Design and in vitro Evaluation of Fluvoxamine Nanosuspension using PVA as Stabilizing Agent

Introduction: Poor aqueous solubility and low dissolution rates are the initial drawback for the majority of
upcoming and existing biologically active compounds. Materials and Methods: Fluvoxamine (API), other
excipients such as PVA, SLS, Tween 80, and methanol. Fluvoxamine is a poorly water-soluble drug and its
bioavailability is very low. The present study was to increase the solubility and dissolution rate of Fluvoxamine
by formulating nanosuspensions by Emulsification solvent evaporation method. Results and Discussions: The
formulation nanosuspenison was subject to zeta potential, particle size analysis, drug content, and in vitro drug
release studies.
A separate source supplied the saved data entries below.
import Summits.BirchSwinnertonDyer.BirchSwinnertonDyer.Theorems.ErratumRoadFiveEulerHalfNotRamInertUpToOne
import HarnessLib

/-!
# Route `ErratumRoadFive` (K2, `p ≥ 5`), crux `EulerHalfNotRamNoInertSetAtFive` (item stmt-BirchSwinnertonDyer-19715), line `birth`:
# THE DATUM LEMMA — with at most TWO offending split carriers other than `p`, an inert set `{p, q}` with the Papikian–Rabinoff half `R = {p}`
# is admissible, or admissible UP TO ONE exempted carrier (pure bookkeeping; no Heegner point, no L-function)
# (cell `bsd-stepL`, lead seat `bsd-line-er5-p1` g0; `--supports stmt-BirchSwinnertonDyer-19715 --as helper`)

WHAT. Skeleton v6 of line `birth` leaves as its only OPEN (non-print, non-(B6)) stub the residual S2c `stub_res_otherMultNoUpToOneAtFive`: X11b ∧
`p ≥ 5` ∧ surj ∧ ¬(ram) ∧ `p ∣ ∏c` pairs with a multiplicative prime `≠ p`, NO split-set datum, NO inert-set datum (the crux's own hypothesis) and NO
«up-to-one» inert datum. THIS FILE pins that residual to an EXPLICIT thin shape by elementary bookkeeping: the multiplicative BSD prime `p ≥ 5` may
itself sit in the Papikian–Rabinoff half (`p ≠ 2`, `p ∤ p − 1`), so the two-element inert set `S = {p, q}` with `R = {p}` is admissible as soon as at
most ONE offending split carrier `≠ p` lies outside it — hence:
* `inertDatum_or_upToOneDatum_of_not_threeOffending` — for `W` multiplicative at a prime `p ≥ 5` with some multiplicative prime `≠ p`: UNLESS there
  are THREE distinct split multiplicative primes `q₁, q₂, q₃ ≠ p` with `p ∣ ord_{q_i} Δ_min` («offending carriers»), EITHER an inert-set datum in the
  crux's own currency (`S ∋ p` even multiplicative, every split `ℓ ∉ S` non-offending, half `R ⊆ S` of primes `q ≠ 2`, `p ∤ q − 1`) — which the crux
  19715 EXCLUDES by hypothesis — OR the up-to-one datum of the lead's road p616118 (`S ∋ p`, one offending split `q₁ ∉ S` exempted, same half).
  Cases: no offending carrier `≠ p` → `S = {p, x}` for any multiplicative `x ≠ p`; one, `q` → `S = {p, q}`; two, `q ≠ q'` → `S = {p, q}`, exempt `q'`.
* `res_otherMultNoUpToOneAtFive_of_threeOffending` — CONSEQUENTLY the v6 residual S2c follows from its restriction to pairs WITH three distinct
  offending split carriers `≠ p` (the v7 residual `stub_res_otherMultThreeOffendingAtFive`, statement displayed as the hypothesis `hC3`): the
  honest open content of crux 19715 along line `birth` is the «three offending carriers» shape (cf. 19065 hybrid r7's `stub_threeSplit57`), 0 census
  pairs below `5·10⁵`, barrier `StringentKolyvaginCapsAtMax` (two Jetchev savings = a sum, not a max).

HONEST FRAMING: THEOREMS ONLY (bookkeeping on finite sets of primes), Theses-free, no `sorry`, no definition, no named fact; nothing about any L-value,
Selmer group or Heegner point is proved; nothing is booked; 19715 is NOT closed; BSD is proved for no curve; no summit statement is touched.
References (locators only): [cite: PastenShimura2024, §6.6, Lemma 6.18 (the pairing half; `q = p` allowed since `p ∤ p − 1`)] [cite: PapikianRabinoff2016, Cor. 3.5]
[cite: Jetchev2008, Thm. 1.1, Cor. 1.5].
-/

set_option autoImplicit false
set_option linter.dupNamespace false

noncomputable section

open scoped Classical

open WeierstrassCurve Literature.NumberTheory.EllipticCurves.Rank1Residual
  Literature.NumberTheory.EllipticCurves.Rank1Residual.Typed Summit.BirchSwinnertonDyer.Rank1Residual

namespace Summit.BirchSwinnertonDyer.BirchSwinnertonDyer.Theorems.EulerHalfInertUpToOne

/-! ### §1 The datum lemma -/

/-- **At most two offending split carriers `≠ p` ⟹ an inert-set datum `{p, q}` with half `{p}`, or the same up to ONE exempted carrier.**
`W` multiplicative at the prime `p ≥ 5`, some multiplicative prime `x ≠ p`; «offending» = split multiplicative `q ≠ p` with `p ∣ ord_q Δ_min`.
Unless three distinct offending carriers exist: (no offender) `S = {p, x}`; (one, `q`) `S = {p, q}`; both with `R = {p}` — an inert-set datum in the
crux's currency —; (two, `q ≠ q'`) `S = {p, q}`, `R = {p}`, `q'` exempted — the up-to-one datum. Bookkeeping only.
[cite: PastenShimura2024, Lemma 6.18] [cite: PapikianRabinoff2016, Cor. 3.5] -/
theorem inertDatum_or_upToOneDatum_of_not_threeOffending
    (W : WeierstrassCurve ℚ) [W.IsElliptic] [W.IsGloballyMinimal] (p : ℕ) [Fact p.Prime] (hp5 : 5 ≤ p) (hmult : Mult W p)
    (hother : ∃ ℓ : ℕ, ∃ _ : Fact ℓ.Prime, ℓ ≠ p ∧ W.HasMultiplicativeReductionAtPrime ℓ)
    (h3 : ¬ ∃ (q₁ q₂ q₃ : ℕ) (_ : Fact q₁.Prime) (_ : Fact q₂.Prime) (_ : Fact q₃.Prime),
      q₁ ≠ p ∧ q₂ ≠ p ∧ q₃ ≠ p ∧ q₁ ≠ q₂ ∧ q₁ ≠ q₃ ∧ q₂ ≠ q₃ ∧
      W.HasSplitMultiplicativeReductionAtPrime q₁ ∧ p ∣ padicValInt q₁ W.minimalDiscriminantInt ∧
      W.HasSplitMultiplicativeReductionAtPrime q₂ ∧ p ∣ padicValInt q₂ W.minimalDiscriminantInt ∧
      W.HasSplitMultiplicativeReductionAtPrime q₃ ∧ p ∣ padicValInt q₃ W.minimalDiscriminantInt) :
    (∃ S : Finset ℕ, (∀ ℓ ∈ S, ∃ _ : Fact ℓ.Prime, Mult W ℓ) ∧ Even S.card ∧ p ∈ S ∧
        (∀ (ℓ : ℕ) [Fact ℓ.Prime], ℓ ∉ S → W.HasSplitMultiplicativeReductionAtPrime ℓ →
          ¬ p ∣ padicValInt ℓ W.minimalDiscriminantInt) ∧
        (¬ p ∣ padicValInt p W.minimalDiscriminantInt ∨
          ∃ R ⊆ S, S.card = 2 * R.card ∧ ∀ q ∈ R, q ≠ 2 ∧ ¬ p ∣ q - 1)) ∨
      (∃ (q₁ : ℕ) (_ : Fact q₁.Prime) (S : Finset ℕ), W.HasSplitMultiplicativeReductionAtPrime q₁ ∧
        p ∣ padicValInt q₁ W.minimalDiscriminantInt ∧
        (∀ ℓ ∈ S, ∃ _ : Fact ℓ.Prime, Mult W ℓ) ∧ Even S.card ∧ p ∈ S ∧ q₁ ∉ S ∧
        (∀ (ℓ : ℕ) [Fact ℓ.Prime], ℓ ∉ S → ℓ ≠ q₁ → W.HasSplitMultiplicativeReductionAtPrime ℓ →
          ¬ p ∣ padicValInt ℓ W.minimalDiscriminantInt) ∧
        ∃ R ⊆ S, S.card = 2 * R.card ∧ ∀ q ∈ R, q ≠ 2 ∧ ¬ p ∣ q - 1) := by
  have hp := (Fact.out : p.Prime)
  -- the half `R = {p}` of any `S = {p, x}`: `p ≠ 2`, `p ∤ p − 1`
  have hp2 : p ≠ 2 := by omega
  have hpp : ¬ p ∣ p - 1 := fun h ↦ by
    have := Nat.le_of_dvd (by omega) h
    omega
  have hpair : ∀ x : ℕ, x ≠ p → ({p, x} : Finset ℕ).card = 2 * ({p} : Finset ℕ).card := by
    intro x hx
    rw [Finset.card_pair (Ne.symm hx), Finset.card_singleton]
  have hR : ∀ x : ℕ, x ≠ p → ∃ R ⊆ ({p, x} : Finset ℕ), ({p, x} : Finset ℕ).card = 2 * R.card ∧
      ∀ q ∈ R, q ≠ 2 ∧ ¬ p ∣ q - 1 := fun x hx ↦
    ⟨{p}, by simp, hpair x hx, fun q hq ↦ by
      rw [Finset.mem_singleton] at hq
      subst hq
      exact ⟨hp2, hpp⟩⟩
  have heven : ∀ x : ℕ, x ≠ p → Even ({p, x} : Finset ℕ).card := fun x hx ↦ by
    rw [Finset.card_pair (Ne.symm hx)]
    exact even_two
  -- the members of `{p, x}` are multiplicative primes as soon as `x` is
  have hmem : ∀ (x : ℕ) (_ : Fact x.Prime), W.HasMultiplicativeReductionAtPrime x →
      ∀ ℓ ∈ ({p, x} : Finset ℕ), ∃ _ : Fact ℓ.Prime, Mult W ℓ := by
    intro x hxp hxm ℓ hℓ
    rcases Finset.mem_insert.mp hℓ with rfl | hℓ
    · exact ⟨inferInstance, hmult⟩
    · rw [Finset.mem_singleton] at hℓ
      subst hℓ
      exact ⟨hxp, hxm⟩
  -- «offending carrier other than p»
  set Off : ℕ → Prop := fun q ↦ ∃ _ : Fact q.Prime, q ≠ p ∧ W.HasSplitMultiplicativeReductionAtPrime q ∧
    p ∣ padicValInt q W.minimalDiscriminantInt with hOff
  by_cases h0 : ∃ q, Off q
  · obtain ⟨q, hqF, hqp, hqs, hqd⟩ := h0
    by_cases h1 : ∃ q', Off q' ∧ q' ≠ q
    · obtain ⟨q', ⟨hq'F, hq'p, hq's, hq'd⟩, hq'q⟩ := h1
      by_cases h2 : ∃ q'', Off q'' ∧ q'' ≠ q ∧ q'' ≠ q'
      · obtain ⟨q'', ⟨hq''F, hq''p, hq''s, hq''d⟩, hq''q, hq''q'⟩ := h2
        exact absurd ⟨q, q', q'', hqF, hq'F, hq''F, hqp, hq'p, hq''p, Ne.symm hq'q, Ne.symm hq''q, Ne.symm hq''q',
          hqs, hqd, hq's, hq'd, hq''s, hq''d⟩ h3
      · -- exactly two offenders `q ≠ q'`: `S = {p, q}`, exempt `q'`
        refine Or.inr ⟨q', hq'F, {p, q}, hq's, hq'd, hmem q hqF hqs.hasMultiplicativeReductionAtPrime, heven q hqp,
          by simp, ?_, ?_, hR q hqp⟩
        · simp only [Finset.mem_insert, Finset.mem_singleton, not_or]
          exact ⟨hq'p, hq'q⟩
        · intro ℓ _ hℓS hℓq' hℓs hℓd
          simp only [Finset.mem_insert, Finset.mem_singleton, not_or] at hℓS
          exact h2 ⟨ℓ, ⟨inferInstance, hℓS.1, hℓs, hℓd⟩, hℓS.2, hℓq'⟩
    · -- exactly one offender `q`: `S = {p, q}`
      refine Or.inl ⟨{p, q}, hmem q hqF hqs.hasMultiplicativeReductionAtPrime, heven q hqp, by simp, ?_, Or.inr (hR q hqp)⟩
      intro ℓ _ hℓS hℓs hℓd
      simp only [Finset.mem_insert, Finset.mem_singleton, not_or] at hℓS
      exact h1 ⟨ℓ, ⟨inferInstance, hℓS.1, hℓs, hℓd⟩, hℓS.2⟩
  · -- no offender other than `p`: `S = {p, x}` for any multiplicative `x ≠ p`
    obtain ⟨x, hxF, hxp, hxm⟩ := hother
    refine Or.inl ⟨{p, x}, hmem x hxF hxm, heven x hxp, by simp, ?_, Or.inr (hR x hxp)⟩
    intro ℓ _ hℓS hℓs hℓd
    simp only [Finset.mem_insert, Finset.mem_singleton, not_or] at hℓS
    exact h0 ⟨ℓ, inferInstance, hℓS.1, hℓs, hℓd⟩

/-! ### §2 The v6 residual S2c from the «three offending carriers» residual -/

/-- **S2c of line `birth` v6 (`stub_res_otherMultNoUpToOneAtFive`, its statement VERBATIM as conclusion) from its restriction to pairs with THREE
distinct offending split carriers `≠ p`** (the v7 residual, displayed as the hypothesis `hC3`): by §1, a pair without three offenders has an inert-set
datum (excluded by the crux's hypothesis) or the up-to-one datum (excluded by S2c's last hypothesis). Bookkeeping only; CONDITIONAL on `hC3`.
[cite: PastenShimura2024, Lemma 6.18] -/
theorem res_otherMultNoUpToOneAtFive_of_threeOffending
    (hC3 : ∀ (W : WeierstrassCurve ℚ) [W.IsElliptic] [W.IsGloballyMinimal] (p : ℕ) [Fact p.Prime],
      ClassX11b W p → 5 ≤ p → Surj W p → ¬ Ram W p → p ∣ W.tamagawaProduct →
      (∃ (q₁ q₂ q₃ : ℕ) (_ : Fact q₁.Prime) (_ : Fact q₂.Prime) (_ : Fact q₃.Prime),
        q₁ ≠ p ∧ q₂ ≠ p ∧ q₃ ≠ p ∧ q₁ ≠ q₂ ∧ q₁ ≠ q₃ ∧ q₂ ≠ q₃ ∧
        W.HasSplitMultiplicativeReductionAtPrime q₁ ∧ p ∣ padicValInt q₁ W.minimalDiscriminantInt ∧
        W.HasSplitMultiplicativeReductionAtPrime q₂ ∧ p ∣ padicValInt q₂ W.minimalDiscriminantInt ∧
        W.HasSplitMultiplicativeReductionAtPrime q₃ ∧ p ∣ padicValInt q₃ W.minimalDiscriminantInt) →
      ¬ (∃ S : Finset ℕ, (∀ ℓ ∈ S, ∃ _ : Fact ℓ.Prime, Mult W ℓ) ∧ Even S.card ∧ p ∈ S ∧
        (∀ (ℓ : ℕ) [Fact ℓ.Prime], ℓ ∉ S → W.HasSplitMultiplicativeReductionAtPrime ℓ → ¬ p ∣ padicValInt ℓ W.minimalDiscriminantInt) ∧
        (¬ p ∣ padicValInt p W.minimalDiscriminantInt ∨ ∃ R ⊆ S, S.card = 2 * R.card ∧ ∀ q ∈ R, q ≠ 2 ∧ ¬ p ∣ q - 1)) →
      ¬ (∃ S : Finset ℕ, (∀ ℓ ∈ S, ∃ _ : Fact ℓ.Prime, Mult W ℓ) ∧ Even S.card ∧ p ∉ S ∧
        (∀ (ℓ : ℕ) [Fact ℓ.Prime], ℓ ∉ S → W.HasSplitMultiplicativeReductionAtPrime ℓ → ¬ p ∣ padicValInt ℓ W.minimalDiscriminantInt) ∧
        ((∃ (ℓ₀ : ℕ) (_ : Fact ℓ₀.Prime), Mult W ℓ₀ ∧ ℓ₀ ≠ p ∧ ¬ p ∣ padicValInt ℓ₀ W.minimalDiscriminantInt) ∨
          ∃ R ⊆ S, S.card = 2 * R.card ∧ ∀ q ∈ R, ¬ p ∣ q - 1)) →
      ¬ (∃ (q₁ : ℕ) (_ : Fact q₁.Prime) (S : Finset ℕ), W.HasSplitMultiplicativeReductionAtPrime q₁ ∧
        p ∣ padicValInt q₁ W.minimalDiscriminantInt ∧
        (∀ ℓ ∈ S, ∃ _ : Fact ℓ.Prime, Mult W ℓ) ∧ Even S.card ∧ p ∈ S ∧ q₁ ∉ S ∧
        (∀ (ℓ : ℕ) [Fact ℓ.Prime], ℓ ∉ S → ℓ ≠ q₁ → W.HasSplitMultiplicativeReductionAtPrime ℓ →
          ¬ p ∣ padicValInt ℓ W.minimalDiscriminantInt) ∧
        ∃ R ⊆ S, S.card = 2 * R.card ∧ ∀ q ∈ R, q ≠ 2 ∧ ¬ p ∣ q - 1) →
      Typed.MissingUpperBoundAt W p) :
    ∀ (W : WeierstrassCurve ℚ) [W.IsElliptic] [W.IsGloballyMinimal] (p : ℕ) [Fact p.Prime], ClassX11b W p → 5 ≤ p → Surj W p → ¬ Ram W p →
      p ∣ W.tamagawaProduct → (∃ ℓ : ℕ, ∃ _ : Fact ℓ.Prime, ℓ ≠ p ∧ W.HasMultiplicativeReductionAtPrime ℓ) →
      ¬ (∃ S : Finset ℕ, (∀ ℓ ∈ S, ∃ _ : Fact ℓ.Prime, Mult W ℓ) ∧ Even S.card ∧ p ∈ S ∧
        (∀ (ℓ : ℕ) [Fact ℓ.Prime], ℓ ∉ S → W.HasSplitMultiplicativeReductionAtPrime ℓ → ¬ p ∣ padicValInt ℓ W.minimalDiscriminantInt) ∧
        (¬ p ∣ padicValInt p W.minimalDiscriminantInt ∨ ∃ R ⊆ S, S.card = 2 * R.card ∧ ∀ q ∈ R, q ≠ 2 ∧ ¬ p ∣ q - 1)) →
      ¬ (∃ S : Finset ℕ, (∀ ℓ ∈ S, ∃ _ : Fact ℓ.Prime, Mult W ℓ) ∧ Even S.card ∧ p ∉ S ∧
        (∀ (ℓ : ℕ) [Fact ℓ.Prime], ℓ ∉ S → W.HasSplitMultiplicativeReductionAtPrime ℓ → ¬ p ∣ padicValInt ℓ W.minimalDiscriminantInt) ∧
        ((∃ (ℓ₀ : ℕ) (_ : Fact ℓ₀.Prime), Mult W ℓ₀ ∧ ℓ₀ ≠ p ∧ ¬ p ∣ padicValInt ℓ₀ W.minimalDiscriminantInt) ∨
          ∃ R ⊆ S, S.card = 2 * R.card ∧ ∀ q ∈ R, ¬ p ∣ q - 1)) →
      ¬ (∃ (q₁ : ℕ) (_ : Fact q₁.Prime) (S : Finset ℕ), W.HasSplitMultiplicativeReductionAtPrime q₁ ∧
        p ∣ padicValInt q₁ W.minimalDiscriminantInt ∧
        (∀ ℓ ∈ S, ∃ _ : Fact ℓ.Prime, Mult W ℓ) ∧ Even S.card ∧ p ∈ S ∧ q₁ ∉ S ∧
        (∀ (ℓ : ℕ) [Fact ℓ.Prime], ℓ ∉ S → ℓ ≠ q₁ → W.HasSplitMultiplicativeReductionAtPrime ℓ →
          ¬ p ∣ padicValInt ℓ W.minimalDiscriminantInt) ∧
        ∃ R ⊆ S, S.card = 2 * R.card ∧ ∀ q ∈ R, q ≠ 2 ∧ ¬ p ∣ q - 1) →
      Typed.MissingUpperBoundAt W p := by
  intro W _ _ p _ hX hp5 hsurj hnram htam hother hnoI hnoD hnoU
  by_cases h3 : ∃ (q₁ q₂ q₃ : ℕ) (_ : Fact q₁.Prime) (_ : Fact q₂.Prime) (_ : Fact q₃.Prime),
      q₁ ≠ p ∧ q₂ ≠ p ∧ q₃ ≠ p ∧ q₁ ≠ q₂ ∧ q₁ ≠ q₃ ∧ q₂ ≠ q₃ ∧
      W.HasSplitMultiplicativeReductionAtPrime q₁ ∧ p ∣ padicValInt q₁ W.minimalDiscriminantInt ∧
      W.HasSplitMultiplicativeReductionAtPrime q₂ ∧ p ∣ padicValInt q₂ W.minimalDiscriminantInt ∧
      W.HasSplitMultiplicativeReductionAtPrime q₃ ∧ p ∣ padicValInt q₃ W.minimalDiscriminantInt
  · exact hC3 W p hX hp5 hsurj hnram htam h3 hnoI hnoD hnoU
  · rcases inertDatum_or_upToOneDatum_of_not_threeOffending W p hp5 hX.2.2.1 hother h3 with hI | hU
    · exact absurd hI hnoI
    · exact absurd hU hnoU

end Summit.BirchSwinnertonDyer.BirchSwinnertonDyer.Theorems.EulerHalfInertUpToOne

end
The entrapment efficiency of all the formulations was within 95.78–98.16%, from the drug release
studies, The NF6 formulation was optimized and it shows maximum drug release (99.02%) at a shorter period
of time than remaining formulations. The average particle size of the optimized formulation was found to be
110 nm. Conclusion: The research showed that enhanced dissolution rate by reduced in particle size, which,
in turn, increases the dissolution rate and oral bioavailability of fluvoxamine by formulating nanosuspensions.
Formulations were found to physically stable with PVA as the stabilizing agent.